**EXERCISE MATERIAL:**
import Summits.QuantumFields.YangMills.Theorems.IR.BetaSlopeFloorTransport
import Summits.QuantumFields.YangMills.Theorems.SoloBlindOddTorusCorrelator

/-!
# Line `beta-slope-floor` (crux `IR`, stmt-QuantumFields-19354): `stub_gronwall` of skeleton REV 2 (running unit + window regularity) PROVED

Route `BalabanLadder`, crux `IR`, line `beta-slope-floor` (ideator ym-ir-idea-2), lead prover `ym-ir-line-bsf-p1`.
The ideator's skeleton rev 2 (card rev 5; both critics asked to TYPE the silent hypothesis) lets the unit RUN with the
coupling inside the window — the floor reads `(c·a(b)·n − K_A)·D_b ≤ ∂_b D_b` for `b ∈ [β, β+1]` — and isolates the
window regularity `WindowRegular a : ∃ κ > 0, β₂, ∀ β ≥ β₂, ∀ b ∈ [β, β+1], κ·a(β) ≤ a(b)` as its own stub
(`stub_windowRegularity`, consumes simplicity).  The rev-2 transport stub is then

  `stub_gronwall : (∀ β, 0 < a β) → WindowRegular a → SlopeFloor r a → WindowDomination r a`

(running floor in, frozen-unit window domination `D_β ≤ K_A e^{−(cκ)·a(β)·n} D_{β+1}` out).  This module proves it
(`stub_gronwall_running`, the rev-2 signature with the skeleton's `WindowRegular`, `IsSliceObs`, `diagCorr`,
`SlopeFloor`, `WindowDomination` δ-unfolded; the skeleton cites it by name):

* `frozen_floor_of_running_floor` — pointwise: `κ a(β) ≤ a(b)`, `D_b ≥ 0` turn the running floor into the frozen
  floor `((cκ)·a(β)·n − K)·D_b ≤ ∂_b D_b`;
* the sign `D_b(A;S,n) ≥ 0` is reflection positivity on the odd torus for slice species (tree
  `SoloBlind.latticeConnectedCorr_self_nonneg`, `b ≥ 0`, `S ≥ 1`; the case `n = 0` needs no sign);
* the frozen floor integrates by the landed `BetaSlopeFloor.latticeConnectedCorr_le_exp_mul_of_floor`
  (Feynman–Hellmann differentiability + monotone transport, `Theorems/IR/BetaSlopeFloorTransport.lean`).

Constants: rate `c·κ`, threshold `max (max β₂ β₂ʷ) 0`, same `S₁`, window constant `e^{K_A}`.  Group-blind plumbing;
carries no gap content; nothing here proves the Yang–Mills mass gap (Clay); R4 closes only the conditional finite-𝕋⁴
rung `BalabanLadder.UV`.
Refs: line card `Cruxes/IR/Lines/beta-slope-floor.md` rev 5 (stubs `stub_windowRegularity`, `stub_gronwall` rev 2);
K. Osterwalder, E. Seiler, Ann. Phys. 110 (1978) §2 (reflection positivity).
-/

set_option autoImplicit false

noncomputable section

open MeasureTheory Filter Topology
open Literature.MathematicalPhysics.QuantumFieldTheory Literature.MathematicalPhysics.QuantumLattice
open Summit.QuantumFields.YangMills.Theorems.SoloBlind

namespace Summit.QuantumFields.YangMills.Cruxes.IR.BetaSlopeFloor

/-- **Pointwise: running floor + window regularity + sign ⇒ frozen floor.**  If `κ·a_β ≤ a_b`, `D ≥ 0`, `c ≥ 0`,
`n ≥ 0` and `(c·a_b·n − K)·D ≤ D'`, then `(c·κ·a_β·n − K)·D ≤ D'`. -/
theorem frozen_floor_of_running_floor {c κ aβ ab n K D D' : ℝ} (hc : 0 ≤ c) (hn : 0 ≤ n) (hD : 0 ≤ D)
    (hκ : κ * aβ ≤ ab) (h : (c * ab * n - K) * D ≤ D') : (c * κ * aβ * n - K) * D ≤ D' := by
  have h1 : 0 ≤ c * n * D * (ab - κ * aβ) :=
    mul_nonneg (mul_nonneg (mul_nonneg hc hn) hD) (by linarith)
  nlinarith [h1, h]

/-- **STUB 2 of line `beta-slope-floor`, skeleton REV 2 — GRÖNWALL ON THE UNIT WINDOW WITH A RUNNING UNIT**
(registered rev-2 signature with `WindowRegular`, `IsSliceObs`, `diagCorr`, `SlopeFloor`, `WindowDomination`
δ-unfolded).  For every compact `G`, lattice representation `r`, unit map `a`: window regularity
`κ·a(β) ≤ a(b)` (`b ∈ [β, β+1]`, `β ≥ β₂ʷ`) and the running slope floor `(c·a(b)·n − K_A)·D_b(A;S,n) ≤ ∂_b D_b(A;S,n)`
(slice species `A`, `β ≥ β₂`, `S ≥ S₁ β`, `n ≤ S`, `b ∈ [β, β+1]`) give the frozen-unit window domination
`D_β(A;S,n) ≤ e^{K_A} · e^{−(c·κ)·a(β)·n} · D_{β+1}(A;S,n)` for `β ≥ max (max β₂ β₂ʷ) 0`, `S ≥ S₁ β`, `n ≤ S`.
Reflection positivity supplies `D_b ≥ 0` (slice class, `b ≥ 0`, `S ≥ 1`); the positivity of `a` is not used. -/
theorem stub_gronwall_running : ∀ (G : Type) [Group G] [TopologicalSpace G] [IsTopologicalGroup G]
    [CompactSpace G] [MeasurableSpace G] [BorelSpace G] (r : LatticeRep G) (a : ℝ → ℝ),
    (∀ β, 0 < a β) →
    (∃ κ β₂ : ℝ, 0 < κ ∧ ∀ β : ℝ, β₂ ≤ β → ∀ b : ℝ, β ≤ b → b ≤ β + 1 → κ * a β ≤ a b) →
    (∃ (c β₂ : ℝ) (S₁ : ℝ → ℕ), 0 < c ∧ ∀ A : YMSpecies G, (∀ e ∈ A.supp, e.1 0 = 0 ∧ e.2 ≠ 0) →
      ∃ K : ℝ, ∀ β : ℝ, β₂ ≤ β → ∀ S n : ℕ, S₁ β ≤ S → n ≤ S → ∀ b : ℝ, β ≤ b → b ≤ β + 1 →
        (c * a b * n - K) * latticeConnectedCorr r.ρ b (2 * S + 1) A.F A.F n ≤
          deriv (fun b' => latticeConnectedCorr r.ρ b' (2 * S + 1) A.F A.F n) b) →
    (∃ (c β₂ : ℝ) (S₁ : ℝ → ℕ), 0 < c ∧ ∀ A : YMSpecies G, (∀ e ∈ A.supp, e.1 0 = 0 ∧ e.2 ≠ 0) →
      ∃ K : ℝ, ∀ β : ℝ, β₂ ≤ β → ∀ S n : ℕ, S₁ β ≤ S → n ≤ S →
        latticeConnectedCorr r.ρ β (2 * S + 1) A.F A.F n ≤
          K * Real.exp (-(c * a β * n)) *
            latticeConnectedCorr r.ρ (β + 1) (2 * S + 1) A.F A.F n) := by
  intro G _ _ _ _ _ _ r a _ hW hSF
  obtain ⟨κ, βw, hκ, hW⟩ := hW
  obtain ⟨c, β₂, S₁, hc, h⟩ := hSF
  refine ⟨c * κ, max (max β₂ βw) 0, S₁, mul_pos hc hκ, fun A hA => ?_⟩
  obtain ⟨K, hK⟩ := h A hA
  obtain ⟨CA, hCA⟩ := A.bounded
  refine ⟨Real.exp K, fun β hβ S n hS hn => ?_⟩
  have hβ₂ : β₂ ≤ β := le_trans (le_max_left _ _) ((le_max_left _ _).trans hβ)
  have hβw : βw ≤ β := le_trans (le_max_right _ _) ((le_max_left _ _).trans hβ)
  have hβ0 : 0 ≤ β := (le_max_right _ _).trans hβ
  -- the frozen floor on the window
  have hfl : ∀ b : ℝ, β ≤ b → b ≤ β + 1 →
      (c * κ * a β * n - K) * latticeConnectedCorr r.ρ b (2 * S + 1) A.F A.F n ≤
        deriv (fun b' => latticeConnectedCorr r.ρ b' (2 * S + 1) A.F A.F n) b := by
    intro b hb1 hb2
    have hrun := hK β hβ₂ S n hS hn b hb1 hb2
    by_cases hn0 : n = 0
    · subst hn0
      simp only [Nat.cast_zero, mul_zero, zero_sub] at hrun ⊢
      exact hrun
    · have hS1 : 1 ≤ S := by omega
      have hD : 0 ≤ latticeConnectedCorr r.ρ b (2 * S + 1) A.F A.F n :=
        latticeConnectedCorr_self_nonneg r.ρ r.continuous (hβ0.trans hb1) hS1 A hA n
      exact frozen_floor_of_running_floor hc.le (Nat.cast_nonneg n) hD (hW β hβw b hb1 hb2) hrun
  have hwin := latticeConnectedCorr_le_exp_mul_of_floor r (2 * S + 1) A.measurable A.measurable
    hCA hCA n (β := β) (l := c * κ * a β * n - K) hfl
  have hexp : Real.exp (-(c * κ * a β * n - K)) = Real.exp K * Real.exp (-(c * κ * a β * n)) := by
    rw [← Real.exp_add]; ring_nf
  rw [hexp] at hwin
  exact hwin

end Summit.QuantumFields.YangMills.Cruxes.IR.BetaSlopeFloor

end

**TASK ITEM:** Whenever the word "WindowDomination" occurs in a line above, copy that line.

**WRITTEN ANSWER:**
  `stub_gronwall : (∀ β, 0 < a β) → WindowRegular a → SlopeFloor r a → WindowDomination r a`
`SlopeFloor`, `WindowDomination` δ-unfolded; the skeleton cites it by name):
(registered rev-2 signature with `WindowRegular`, `IsSliceObs`, `diagCorr`, `SlopeFloor`, `WindowDomination`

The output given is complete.